20x10 5 inchs of back space


----------



## THE509PIMP (Mar 4, 2003)

all i can say is ''why''


----------



## RoLLo6Fo (Apr 14, 2002)

> _Originally posted by THE509PIMP_@Oct 15 2004, 10:25 AM
> *all i can say is ''why''
> [snapback]2299660[/snapback]​*


because im making it a lowrod....and its mine :0 i guess i need to find a new impala forum to go to. too many closed minded people on this site.where i live theres no hydros and 13's on old cars. they put 20 inch vintage wheels and bags and thats what i like..so thats "why"


----------



## enough_talkin (Aug 25, 2003)

carry your ass to another site then....if your going to put 20's on a 64 because everyone else is doing it there your just another trend follower anyways


----------



## THE509PIMP (Mar 4, 2003)

im nat sayn u cant be orginal but from the sounds of it you are quite the follower so find another site i dont give a fuck all i did was ask a question ............. :0


----------



## THE509PIMP (Mar 4, 2003)

> _Originally posted by enough_talkin_@Oct 15 2004, 08:22 PM
> *carry your ass to another site then....if your going to put 20's on a 64 because everyone else is doing it there your just another trend follower anyways
> [snapback]2301537[/snapback]​*




thats right bro!!!!!!!!!!!!!!!   :biggrin:


----------



## RoLLo6Fo (Apr 14, 2002)

:uh:


----------



## RoLLo6Fo (Apr 14, 2002)

im not trying to be a follower. im just trying to make myself happy. im sorry you guys feel they way you do. you would be amazed what all this world has to offer if you would open your eyes alittle wider to see more than 13,s on a impala. a impala is a beautiful car no matter what size wheels are on it. i just wish you guys could see that. sorry if i rubbed your fur the wrong way with "my" topic.ill just take my questions else where.. later


----------



## RoLLo6Fo (Apr 14, 2002)

> _Originally posted by LIVINLIFELUXURIOUS_@Oct 14 2004, 08:53 PM
> *20x10 5 inchs  of back space
> [snapback]2298183[/snapback]​*


and thankyou for your reply. thats the info i was needing


----------



## Fried Chicken Eater (Sep 20, 2003)

> _Originally posted by RoLLo6Fo_@Oct 16 2004, 04:44 AM
> *you would be amazed what all this world has to offer if you would open your eyes alittle wider to see more than 13,s on a impala. [snapback]2302000[/snapback]​*


How bout 14s  j/p

I would tend to think that 10s may be a bit wide, but maybe not.


----------



## RoLLo6Fo (Apr 14, 2002)

14's are coo too  but heres one with 20x8 in the front and 20x10 in the rear and i just love the look of it


----------



## k gee™ (Jul 29, 2001)

dont listen to any1....so-called "haters"
its ure car...i never understood why ppl say "ure a follower"

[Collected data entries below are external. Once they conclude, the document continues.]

import Mathlib
import HarnessLib
import Summits.HubbardSuperconductivity.HubbardSuperconductivity.Theorems.KLProgrammeKLRegimeEnginePairTransferStep7AnalyticRows

/-!
# Route `KLProgramme` — ENGINE child gen 8 (stmt-HubbardSuperconductivity-20437 `KLRegimeEngineV17F2`), skeleton v2 class #5 rev 3 / Export7 (rev 13 «…-REL7»): THE PRODUCER IN
# FINAL FORM WITH THE ξ ROWS RESOLVED, (X).3 shape — **`exists_isTransferPkg7_of_analytic_model_rows`** (row 37b of KLTC-INDEX v10)
# (cell gate-hubbard-kl, seat hubbard-kl-k3c1-p1 g13, technique «composed-map remainder propagation»; = row 30 ∘ `klmd_defect_le_rows_family` ×2 ∘ `klmd_defectDiff_le_rows_family`)

WHY.  Row 30 (`exists_isTransferPkg7_of_analytic_model`, p606857) is the statement the cell reads for «what class #5 still needs»: per scale its STEP clause `hsucc` asks,
per pair `(j, j′)` and class `Qm`, for the Riccati-defect sups `ξ₁ ξ₂` and the defect-difference sup `ξΔ` of the pinned member flows — three opaque numbers.  After the
located reading «(ξΔ)-TRIANGLE» (k3c1-p1 g13: `ξΔ` cannot come through the ladder) those numbers are produced through the RESOLVED classes of
`klmd_pinnedDefect_eq_resolved`: this file is row 30 with the substitution made BY NAME.  In `hsucc` the kernel pins `V V6 Sg Hd Φ Wd Br` of the family at `K_{n+1}`
are quantified next to the curves `A A′ b b′ a ρ` (equations to be used with `rfl`), and per pair the bundle now carries NINETEEN uniform row constants — member `j`:
`RH₁ RP₁ RQ₁ RS₁ RL₁` (≥ 2 cross lines / ph direct at transfer `x−y` / ph crossed at `x+y−Qm` / 6–2 at born overlap / frequency localisation), member `j′`: `RH₂ … RL₂`,
the pair: `Rhd Rd₁ Rd₂ Rx₁ Rx₂ R6₁ R6₂ Rl₁ Rl₂` (the `D`-carrying sums, `D = s_{n+1,j} − s_{n+1,j′} = s_{j′,j}`) — each bounding ONE explicit finite sum at every
`(t,x,y)`; the analytic majorant row reads `ξ₁ := (Λₙ−Λ_{n+1})(½RH₁ + (βL²)⁻³(RP₁+RQ₁+2RS₁)) + RL₁` (same for `ξ₂`), `ξΔ := (Λₙ−Λ_{n+1})(½Rhd + (βL²)⁻³(Rd₁+Rd₂+Rx₁+Rx₂+
2(R6₁+R6₂))) + Rl₁ + Rl₂`.  BASE (binomial data), EXPORT (a priori), the (F)(i) START rows (model frame-shift majorants), `R₀ δ₀`, `Z ≠ 0` on the continuum slice and the
ONE budget row are row 30 verbatim.  (X).3 of the rev-13 image = `exists_isTransferPkg7_of_analytic_model_rows mA hR hCF hKl hr hrc hu hθ0 hθ h0 hmA hbase hsucc hexport`
at `Q₀ := klEngQ7 P R`, `G := klEngGeo11`, `Gth := klEngGeoTh`; what the analytic lanes owe for the STEP is now LITERALLY: class-#1 kernel norms of the member carriers
along the slice, two-shell / floor / born-overlap rows of the explicit weights [k3c2-p2], smearing-Lipschitz of `(e^{Δ_{S_D}} − 1)` for the kernel differences [Gram
route], the frequency-localisation gain [(c) closer] — each against a named sum.
Plumbing over landed doors; nothing about the model's sizes is asserted; nothing asserts (X).3, (c), K3 or superconductivity.  0 kit · 0 lit.
-/

noncomputable section

namespace Summit.HubbardSuperconductivity.HubbardSuperconductivity.Theorems.KLRegimeSplit

set_option linter.dupNamespace false -- summit = problem name (single-conjunct summit), D-0017

open Finset Matrix Set Literature.MathematicalPhysics.QuantumLattice Literature.Probability.LatticeModels GrassmannAlgebra
open Literature.MathematicalPhysics.QuantumLattice.FermiRG
open Summit.HubbardSuperconductivity.HubbardSuperconductivity.Theorems.KLProgrammeCooperResummation
open Summit.HubbardSuperconductivity.HubbardSuperconductivity.Theorems.KLProgrammeLegKernels
open Summit.HubbardSuperconductivity.HubbardSuperconductivity.Theorems.TwoPointAssembly
open Summit.HubbardSuperconductivity.HubbardSuperconductivity.Theorems.DispersionFlow
open Summit.HubbardSuperconductivity.HubbardSuperconductivity.Theorems.KLRegimeWick
open Summit.HubbardSuperconductivity.HubbardSuperconductivity.Theorems.EngineV8
set_option maxHeartbeats 1600000 in
/-- **A FULL-RANK PAIR EXISTS for `dim P = 2` and any `dim Q ≥ 2`**: for `W` irreducible under a bracket-closed `𝔊 ∋ Θ` (`Θ² = 1`)
with `dim P = 2 ≤ dim Q`, some raising `B ∈ 𝔊` and lowering `C ∈ 𝔊` have `BC|_P` injective.  (Module docstring: pencil lines
`ℓ ≠ ℓ′` of two injective lowerings, then the raising operator `[[B, C], B]` maps `C′(P)` into `ℓ ∩ ℓ′ = 0`, forcing every raising
operator to kill `C a′` or `C′(P)`, against the covering fact.)  Generalises the tree's `UnitaryThetaCore.exists_fullRank_pair`
(`dim Q = 3`). [cite: Ribet1983, Thm. 3] [cite: Gordon1997, §6 (proof of Thm. 6.3.3, p. 19)] [cite: MoonenZarhin1999LowDim, §2 (2.4)]
[cite: GoodmanWallachGTM255, §4.1.1] -/
theorem UnitaryThetaCore.exists_fullRank_pair_two [FiniteDimensional ℂ W] {𝔊 : Submodule ℂ (Module.End ℂ W)}
    (hbr : ∀ Y ∈ 𝔊, ∀ Z ∈ 𝔊, Y * Z - Z * Y ∈ 𝔊)
    (hirr : ∀ U : Submodule ℂ W, (∀ A ∈ 𝔊, ∀ u ∈ U, A u ∈ U) → U = ⊥ ∨ U = ⊤)
    {Θ : Module.End ℂ W} (hΘ : Θ ∈ 𝔊) (hΘΘ : Θ * Θ = 1)
    {P Q : Submodule ℂ W} (hP : ∀ x, x ∈ P ↔ Θ x = x) (hQ : ∀ x, x ∈ Q ↔ Θ x = -x)
    (hP2 : Module.finrank ℂ P = 2) (hQ2 : 2 ≤ Module.finrank ℂ Q) :
    ∃ B ∈ 𝔊, ∃ C ∈ 𝔊, Θ * B = B ∧ B * Θ = -B ∧ Θ * C = -C ∧ C * Θ = C ∧ ∀ p ∈ P, B (C p) = 0 → p = 0 := by
  classical
  have hΘΘv : ∀ v, Θ (Θ v) = v := fun v => by rw [← Module.End.mul_apply, hΘΘ, Module.End.one_apply]
  have hnΘ : -Θ ∈ 𝔊 := Submodule.neg_mem _ hΘ
  have hnΘΘ : (-Θ) * (-Θ) = 1 := by rw [neg_mul_neg, hΘΘ]
  -- kill / into lemmas
  have hraiseP : ∀ B : Module.End ℂ W, B * Θ = -B → ∀ p ∈ P, B p = 0 := fun B hBΘ p hp => by
    have h : B p = -(B p) := by
      conv_lhs => rw [← (hP p).1 hp]
      rw [← Module.End.mul_apply, hBΘ, LinearMap.neg_apply]
    have h2 : (2 : ℂ) • B p = 0 := by rw [two_smul]; nth_rewrite 2 [h]; rw [add_neg_cancel]
    exact (smul_eq_zero.1 h2).resolve_left two_ne_zero
  have hlowerQ : ∀ C : Module.End ℂ W, C * Θ = C → ∀ q ∈ Q, C q = 0 := fun C hCΘ q hq => by
    have h : C q = -(C q) := by
      conv_lhs => rw [← neg_neg q, ← (hQ q).1 hq, map_neg, ← Module.End.mul_apply, hCΘ]
    have h2 : (2 : ℂ) • C q = 0 := by rw [two_smul]; nth_rewrite 2 [h]; rw [add_neg_cancel]
    exact (smul_eq_zero.1 h2).resolve_left two_ne_zero
  have hraise_into : ∀ B : Module.End ℂ W, Θ * B = B → ∀ w, B w ∈ P := fun B hΘB w =>
    (hP _).2 (by rw [← Module.End.mul_apply, hΘB])
  have hlower_into : ∀ C : Module.End ℂ W, Θ * C = -C → ∀ w, C w ∈ Q := fun C hΘC w =>
    (hQ _).2 (by rw [← Module.End.mul_apply, hΘC, LinearMap.neg_apply])
  have hPhat : ∀ w, (2 : ℂ)⁻¹ • (w + Θ w) ∈ P := fun w => (hP _).2 (by rw [map_smul, map_add, hΘΘv, add_comm])
  have hQhat : ∀ w, (2 : ℂ)⁻¹ • (w - Θ w) ∈ Q := fun w =>
    (hQ _).2 (by rw [map_smul, map_sub, hΘΘv, ← smul_neg, neg_sub])
  have hsplit : ∀ w, (2 : ℂ)⁻¹ • (w + Θ w) + (2 : ℂ)⁻¹ • (w - Θ w) = w := fun w => by module
  -- non-zero vectors
  obtain ⟨p₀, hp₀P, hp₀0⟩ : ∃ p₀ ∈ P, p₀ ≠ 0 := by
    by_contra hne
    push Not at hne
    have : P = ⊥ := by rw [eq_bot_iff]; intro x hx; rw [Submodule.mem_bot]; exact hne x hx
    rw [this, finrank_bot] at hP2; exact two_ne_zero hP2.symm
  obtain ⟨q₀, hq₀Q, hq₀0⟩ : ∃ q₀ ∈ Q, q₀ ≠ 0 := by
    by_contra hne
    push Not at hne
    have : Q = ⊥ := by rw [eq_bot_iff]; intro x hx; rw [Submodule.mem_bot]; exact hne x hx
    rw [this, finrank_bot] at hQ2; exact absurd hQ2 (by norm_num)
  -- covering facts packaged
  have h1b : ∀ q ∈ Q, q ≠ 0 → ∃ B ∈ 𝔊, Θ * B = B ∧ B * Θ = -B ∧ B q ≠ 0 := by
    intro q hq hq0
    by_contra hne
    push Not at hne
    exact hq0 (UnitaryThetaCore.eq_zero_of_forall_raise_apply_eq_zero hbr hirr hΘ hΘΘ
      ⟨p₀, hp₀0, (hP p₀).1 hp₀P⟩ ((hQ q).1 hq) fun B hB h1 h2 => hne B hB h1 h2)
  have h1a : ∀ y ∈ P, y ∈ Submodule.span ℂ {x : W | ∃ B ∈ 𝔊, Θ * B = B ∧ B * Θ = -B ∧ ∃ w, B w = x} := fun y hy =>
    UnitaryThetaCore.mem_span_raise_apply hbr hirr hΘ hΘΘ ⟨q₀, hq₀0, (hQ q₀).1 hq₀Q⟩ ((hP y).1 hy)
  have h1c : ∀ y ∈ Q, y ∈ Submodule.span ℂ {x : W | ∃ C ∈ 𝔊, Θ * C = -C ∧ C * Θ = C ∧ ∃ w, C w = x} := by
    intro y hy
    have h := UnitaryThetaCore.mem_span_raise_apply hbr hirr hnΘ hnΘΘ
      ⟨p₀, hp₀0, by rw [LinearMap.neg_apply, (hP p₀).1 hp₀P]⟩
      (y := y) (by rw [LinearMap.neg_apply, (hQ y).1 hy, neg_neg])
    refine Submodule.span_mono ?_ h
    rintro x ⟨B, hB, h1, h2, w, rfl⟩
    exact ⟨B, hB, by rwa [neg_mul, neg_eq_iff_eq_neg] at h1, by rwa [mul_neg, neg_inj] at h2, w, rfl⟩
  by_contra hno
  push Not at hno
  -- `hno : ∀ B ∈ 𝔊, ∀ C ∈ 𝔊, ΘB = B → BΘ = -B → ΘC = -C → CΘ = C → ∃ p ∈ P, B (C p) = 0 ∧ p ≠ 0`
  -- (1): for a lowering `C'` injective on `P`, all `B(C'P)` lie on one line `ℂa`, `0 ≠ a ∈ P`
  have hB1 : ∀ C' ∈ 𝔊, Θ * C' = -C' → C' * Θ = C' → (∀ p ∈ P, C' p = 0 → p = 0) →
      ∃ a ∈ P, a ≠ 0 ∧ ∀ B ∈ 𝔊, Θ * B = B → B * Θ = -B → ∀ p ∈ P, B (C' p) ∈ ℂ ∙ a := by
    intro C' hC' hΘC' hC'Θ hinj'
    set 𝓕 : Set (Module.End ℂ W) := {A | ∃ B ∈ 𝔊, Θ * B = B ∧ B * Θ = -B ∧ A = B * C'} with h𝓕
    have hadd : ∀ A ∈ 𝓕, ∀ A' ∈ 𝓕, A + A' ∈ 𝓕 := by
      rintro _ ⟨B, hB, h1, h2, rfl⟩ _ ⟨B', hB', h1', h2', rfl⟩
      exact ⟨B + B', Submodule.add_mem _ hB hB', by rw [mul_add, h1, h1'], by rw [add_mul, h2, h2', neg_add],
        by rw [add_mul]⟩
    have hsing : ∀ A ∈ 𝓕, ∃ p ∈ P, p ≠ 0 ∧ A p = 0 := by
      rintro _ ⟨B, hB, h1, h2, rfl⟩
      obtain ⟨p, hp, hBCp, hp0⟩ := hno B hB C' hC' h1 h2 hΘC' hC'Θ
      exact ⟨p, hp, hp0, by rw [Module.End.mul_apply, hBCp]⟩
    have hcov : ∀ p ∈ P, p ≠ 0 → ∃ A ∈ 𝓕, A p ≠ 0 := by
      intro p hp hp0
      have hC'p : C' p ≠ 0 := fun h => hp0 (hinj' p hp h)
      obtain ⟨B, hB, h1, h2, hBq⟩ := h1b (C' p) (hlower_into C' hΘC' p) hC'p
      exact ⟨B * C', ⟨B, hB, h1, h2, rfl⟩, by rwa [Module.End.mul_apply]⟩
    obtain ⟨A₁, hA₁, hA₁p₀⟩ := hcov p₀ hp₀P hp₀0
    have hℓ := UnitaryThetaCore.apply_mem_span_of_pencil hP2 𝓕 hadd hsing hcov hA₁ hp₀P hA₁p₀
    obtain ⟨B₁, hB₁, hΘB₁, -, rfl⟩ := hA₁
    refine ⟨(B₁ * C') p₀, hraise_into _ (by rw [← mul_assoc, hΘB₁]) p₀, hA₁p₀, fun B hB h1 h2 p hp => ?_⟩
    have := hℓ (B * C') ⟨B, hB, h1, h2, rfl⟩ p hp
    rwa [Module.End.mul_apply] at this
  -- an injective lowering `C`, its line `ℓ = ℂa`
  obtain ⟨C, hC, hΘC, hCΘ, hCinj⟩ :=
    UnitaryThetaCore.exists_lower_injOn hbr hirr hΘ hΘΘ hP hQ hP2 hQ2
  obtain ⟨a, haP, ha0, hℓ⟩ := hB1 C hC hΘC hCΘ hCinj
  -- `B₀` raising and `q' ∈ Q` with `B₀ q' ∉ ℓ`
  obtain ⟨B₀, hB₀, hΘB₀, hB₀Θ, q', hq'Q, hB₀q'⟩ :
      ∃ B₀ ∈ 𝔊, Θ * B₀ = B₀ ∧ B₀ * Θ = -B₀ ∧ ∃ q' ∈ Q, B₀ q' ∉ ℂ ∙ a := by
    by_contra hne
    push Not at hne
    have hPle : P ≤ ℂ ∙ a := by
      intro y hy
      refine (Submodule.span_le.2 ?_) (h1a y hy)
      rintro _ ⟨B, hB, h1, h2, w, rfl⟩
      rw [← hsplit w, map_add, hraiseP B h2 _ (hPhat w), zero_add]
      exact hne B hB h1 h2 _ (hQhat w)
    have := (Submodule.finrank_mono hPle).trans (finrank_span_singleton ha0).le
    omega
  -- (2): a lowering `C''` and `p'' ∈ P` with `B₀ (C'' p'') ∉ ℓ` (lowering values span `Q ∋ q'`)
  obtain ⟨C'', hC'', hΘC'', hC''Θ, p'', hp''P, hC''p''⟩ :
      ∃ C'' ∈ 𝔊, Θ * C'' = -C'' ∧ C'' * Θ = C'' ∧ ∃ p'' ∈ P, B₀ (C'' p'') ∉ ℂ ∙ a := by
    by_contra hne
    push Not at hne
    apply hB₀q'
    have hle : Submodule.span ℂ {x : W | ∃ C ∈ 𝔊, Θ * C = -C ∧ C * Θ = C ∧ ∃ w, C w = x} ≤ (ℂ ∙ a).comap B₀ := by
      rw [Submodule.span_le]
      rintro _ ⟨C₁, hC₁, h1, h2, w, rfl⟩
      rw [SetLike.mem_coe, Submodule.mem_comap, ← hsplit w, map_add, hlowerQ C₁ h2 _ (hQhat w), add_zero]
      exact hne C₁ hC₁ h1 h2 _ (hPhat w)
    exact hle (h1c q' hq'Q)
  have hC''p''Pi : C'' p'' ∉ P.map C := by
    rintro ⟨p, hp, hpe⟩
    exact hC''p'' (hpe ▸ hℓ B₀ hB₀ hΘB₀ hB₀Θ p hp)
  -- the pencil `C_t = C + t C''`: at most two bad values of `t`
  have hCt : ∀ t : ℂ, C + t • C'' ∈ 𝔊 ∧ Θ * (C + t • C'') = -(C + t • C'') ∧ (C + t • C'') * Θ = C + t • C'' :=
    fun t => ⟨Submodule.add_mem _ hC (Submodule.smul_mem _ t hC''),
      by rw [mul_add, mul_smul_comm, hΘC, hΘC'', smul_neg, neg_add],
      by rw [add_mul, smul_mul_assoc, hCΘ, hC''Θ]⟩
  have hbad : ∀ t₁ t₂ : ℂ, t₁ ≠ 0 → t₂ ≠ 0 → t₁ ≠ t₂ →
      (∃ p ∈ P, p ≠ 0 ∧ (C + t₁ • C'') p = 0) → (∃ p ∈ P, p ≠ 0 ∧ (C + t₂ • C'') p = 0) → False := by
    rintro t₁ t₂ ht₁ ht₂ hne ⟨p₁, hp₁P, hp₁0, hp₁⟩ ⟨p₂, hp₂P, hp₂0, hp₂⟩
    rw [LinearMap.add_apply, LinearMap.smul_apply, add_eq_zero_iff_eq_neg] at hp₁ hp₂
    have hmemPi : ∀ (t : ℂ) (p : W), t ≠ 0 → p ∈ P → C p = -(t • C'' p) → C'' p ∈ P.map C := fun t p ht hp h =>
      ⟨-(t⁻¹) • p, Submodule.smul_mem _ _ hp, by rw [map_smul, h, neg_smul, smul_neg, neg_neg, smul_smul,
        inv_mul_cancel₀ ht, one_smul]⟩
    have h1 := hmemPi t₁ p₁ ht₁ hp₁P hp₁
    have h2 := hmemPi t₂ p₂ ht₂ hp₂P hp₂
    by_cases hdep : p₂ ∈ ℂ ∙ p₁
    · obtain ⟨c, rfl⟩ := Submodule.mem_span_singleton.1 hdep
      have hc : c ≠ 0 := by rintro rfl; exact hp₂0 (zero_smul _ _)
      rw [map_smul, map_smul, smul_comm t₂ c, ← smul_neg] at hp₂
      have hp₂' := smul_right_injective W hc hp₂
      have h : (t₁ - t₂) • C'' p₁ = 0 := by
        rw [sub_smul, sub_eq_zero]
        have := hp₁.symm.trans hp₂'
        exact neg_inj.1 this
      rw [smul_eq_zero] at h
      rcases h with h | h
      · exact hne (sub_eq_zero.1 h)
      · rw [h, smul_zero, neg_zero] at hp₁
        exact hp₁0 (hCinj p₁ hp₁P hp₁)
    · obtain ⟨s, r, hsr⟩ := UnitaryThetaCore.exists_pair_coords_of_not_mem₂ hP2 hp₁P hp₂P hp₁0 hdep hp''P
      apply hC''p''Pi
      rw [hsr, map_add, map_smul, map_smul]
      exact Submodule.add_mem _ (Submodule.smul_mem _ _ h1) (Submodule.smul_mem _ _ h2)
  have hgood_or : ∀ t₁ t₂ : ℂ, t₁ ≠ 0 → t₂ ≠ 0 → t₁ ≠ t₂ →
      (∀ p ∈ P, (C + t₁ • C'') p = 0 → p = 0) ∨ (∀ p ∈ P, (C + t₂ • C'') p = 0 → p = 0) := by
    intro t₁ t₂ ht₁ ht₂ hne
    by_contra h
    rw [not_or] at h
    obtain ⟨h1, h2⟩ := h
    push Not at h1 h2
    obtain ⟨p₁, hp₁, hq₁, hp₁0⟩ := h1
    obtain ⟨p₂, hp₂, hq₂, hp₂0⟩ := h2
    exact hbad t₁ t₂ ht₁ ht₂ hne ⟨p₁, hp₁, hp₁0, hq₁⟩ ⟨p₂, hp₂, hp₂0, hq₂⟩
  obtain ⟨t, ht0, hgt⟩ : ∃ t : ℂ, t ≠ 0 ∧ ∀ p ∈ P, (C + t • C'') p = 0 → p = 0 := by
    rcases hgood_or 1 2 one_ne_zero two_ne_zero (by norm_num) with g1 | g2
    · exact ⟨1, one_ne_zero, g1⟩
    · exact ⟨2, two_ne_zero, g2⟩
  -- `C' := C + t C''` is injective on `P` and `B₀ (C' p'') ∉ ℓ`
  set C' : Module.End ℂ W := C + t • C'' with hC'def
  have hC' : C' ∈ 𝔊 := (hCt t).1
  have hΘC' : Θ * C' = -C' := (hCt t).2.1
  have hC'Θ : C' * Θ = C' := (hCt t).2.2
  have hC'inj : ∀ p ∈ P, C' p = 0 → p = 0 := hgt
  have hB₀C'p'' : B₀ (C' p'') ∉ ℂ ∙ a := by
    intro hmem
    rw [hC'def, LinearMap.add_apply, LinearMap.smul_apply, map_add, map_smul] at hmem
    have h := Submodule.sub_mem _ hmem (hℓ B₀ hB₀ hΘB₀ hB₀Θ p'' hp''P)
    rw [add_sub_cancel_left] at h
    exact hC''p'' ((Submodule.smul_mem_iff _ ht0).1 h)
  -- the line `ℓ' = ℂa'` of `C'`; `ℓ ∩ ℓ' = 0`
  obtain ⟨a', ha'P, ha'0, hℓ'⟩ := hB1 C' hC' hΘC' hC'Θ hC'inj
  have hmeet : ∀ x, x ∈ ℂ ∙ a' → x ∈ ℂ ∙ a → x = 0 := by
    intro x hx hxa
    obtain ⟨c, rfl⟩ := Submodule.mem_span_singleton.1 hx
    by_cases hc : c = 0
    · rw [hc, zero_smul]
    · exfalso
      have ha' : a' ∈ ℂ ∙ a := (Submodule.smul_mem_iff _ hc).1 hxa
      exact hB₀C'p'' ((Submodule.span_singleton_le_iff_mem a' _).2 ha' (hℓ' B₀ hB₀ hΘB₀ hB₀Θ p'' hp''P))
  -- (3): the bracket computation — every raising `B` kills `C a'` or kills `C'(P)`
  have hkey : ∀ B ∈ 𝔊, Θ * B = B → B * Θ = -B → B (C a') = 0 ∨ ∀ p ∈ P, B (C' p) = 0 := by
    intro B hB hΘB hBΘ
    -- `D = [B, C]`, `X = [D, B]`
    have hD : B * C - C * B ∈ 𝔊 := hbr B hB C hC
    have hX : (B * C - C * B) * B - B * (B * C - C * B) ∈ 𝔊 := hbr _ hD B hB
    have hBB : B * B = 0 := UnitaryThetaCore.mul_self_eq_zero_of_raise hΘB hBΘ
    -- `X = 2·BCB` since `B² = 0`; hence `X` is raising
    have hX2 : (B * C - C * B) * B - B * (B * C - C * B) = (2 : ℂ) • (B * C * B) := by
      rw [sub_mul, mul_sub, mul_assoc C B B, hBB, mul_zero, sub_zero, ← mul_assoc B B C, hBB, zero_mul, zero_sub,
        ← mul_assoc B C B, sub_neg_eq_add, two_smul]
    have hΘX : Θ * ((B * C - C * B) * B - B * (B * C - C * B)) = (B * C - C * B) * B - B * (B * C - C * B) := by
      rw [hX2, mul_smul_comm, ← mul_assoc, ← mul_assoc, hΘB]
    have hXΘ : ((B * C - C * B) * B - B * (B * C - C * B)) * Θ = -((B * C - C * B) * B - B * (B * C - C * B)) := by
      rw [hX2, smul_mul_assoc, mul_assoc (B * C) B Θ, hBΘ, mul_neg, smul_neg]
    -- scalars `φ'(p)`, `φ(a')`
    by_cases hBCa' : B (C a') = 0
    · exact Or.inl hBCa'
    · right
      intro p hp
      obtain ⟨c₁, hc₁⟩ := Submodule.mem_span_singleton.1 (hℓ' B hB hΘB hBΘ p hp)    -- `B (C' p) = c₁ • a'`
      obtain ⟨c₂, hc₂⟩ := Submodule.mem_span_singleton.1 (hℓ B hB hΘB hBΘ a' ha'P)  -- `B (C a') = c₂ • a`
      -- `X (C' p)` computed
      have hXval : ((B * C - C * B) * B - B * (B * C - C * B)) (C' p) = (2 * c₁ * c₂) • a := by
        rw [hX2, LinearMap.smul_apply, Module.End.mul_apply, Module.End.mul_apply, ← hc₁, map_smul, map_smul, ← hc₂,
          smul_smul, smul_smul]
      -- `X (C' p) ∈ ℓ'` (raising operator on `C'(P)`) and `∈ ℓ`, hence `0`
      have hXℓ' := hℓ' _ hX hΘX hXΘ p hp
      rw [hXval] at hXℓ'
      have hzero : (2 * c₁ * c₂) • a = 0 := hmeet _ hXℓ' (Submodule.smul_mem _ _ (Submodule.mem_span_singleton_self a))
      rw [smul_eq_zero] at hzero
      rcases hzero with h | h
      · have hc₂0 : c₂ ≠ 0 := by rintro rfl; exact hBCa' (by rw [← hc₂, zero_smul])
        have hc₁0 : c₁ = 0 := by
          have : (2 : ℂ) * c₁ = 0 := (mul_eq_zero.1 h).resolve_right hc₂0
          exact (mul_eq_zero.1 this).resolve_left two_ne_zero
        rw [← hc₁, hc₁0, zero_smul]
      · exact absurd h ha0
  -- (4): a vector space is not the union of two proper subspaces
  have hCa'Q : C a' ∈ Q := hlower_into C hΘC a'
  have hCa'0 : C a' ≠ 0 := fun h => ha'0 (hCinj a' ha'P h)
  have hC'p₀Q : C' p₀ ∈ Q := hlower_into C' hΘC' p₀
  have hC'p₀0 : C' p₀ ≠ 0 := fun h => hp₀0 (hC'inj p₀ hp₀P h)
  obtain ⟨B₁, hB₁, hΘB₁, hB₁Θ, hB₁v⟩ := h1b (C a') hCa'Q hCa'0
  obtain ⟨B₂, hB₂, hΘB₂, hB₂Θ, hB₂v⟩ := h1b (C' p₀) hC'p₀Q hC'p₀0
  -- cleaner: case on the dichotomy for `B₁`, `B₂`, `B₁ + B₂`
  rcases hkey B₂ hB₂ hΘB₂ hB₂Θ with hB₂a | hB₂P
  · rcases hkey B₁ hB₁ hΘB₁ hB₁Θ with hB₁a | hB₁P
    · exact hB₁v hB₁a
    · -- `B₁ + B₂`
      have hsum := hkey (B₁ + B₂) (Submodule.add_mem _ hB₁ hB₂) (by rw [mul_add, hΘB₁, hΘB₂])
        (by rw [add_mul, hB₁Θ, hB₂Θ, neg_add])
      rcases hsum with h | h
      · rw [LinearMap.add_apply, hB₂a, add_zero] at h
        exact hB₁v h
      · have h' := h p₀ hp₀P
        rw [LinearMap.add_apply, hB₁P p₀ hp₀P, zero_add] at h'
        exact hB₂v h'
  · exact hB₂v (hB₂P p₀ hp₀P)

13s n 14s have been around longer then 20s :uh:


----------



## original square (Jul 29, 2004)

> _Originally posted by LIVINLIFELUXURIOUS_@Oct 14 2004, 09:53 PM
> *20x10 5 inchs  of back space
> [snapback]2298183[/snapback]​*


I THINK YOU WOULD HAVE A PROBLEM WITH 20-10 IN THE FRONT IF ITS LOWERED...NO PROBLEM IN THE BACK WITH THE RIGHT TIRES OF COURSE...
DONT LET NO ONE RUN YOU OFF THIS SITE ...ASK AND POST WHAT YOU WANT...
YOULL FIND DISRESPECTFUL PEOPLE ALL THRU THESE SITES..BUT YOULL ALSO FIND HELPFUL, KNOWLEDGEABLE, ANSWERS.THERES ALOT OF EXPERIENCE OUT THERE, USE IT...


----------



## enough_talkin (Aug 25, 2003)

> _Originally posted by k gee_@Oct 16 2004, 12:43 PM
> *dont listen to any1....so-called "haters"
> its ure car...i never understood why ppl say "ure a follower"
> 
> ...


 this is the reason i called him a follower 

"where i live theres no hydros and 13's on old cars. they put 20 inch vintage wheels and bags "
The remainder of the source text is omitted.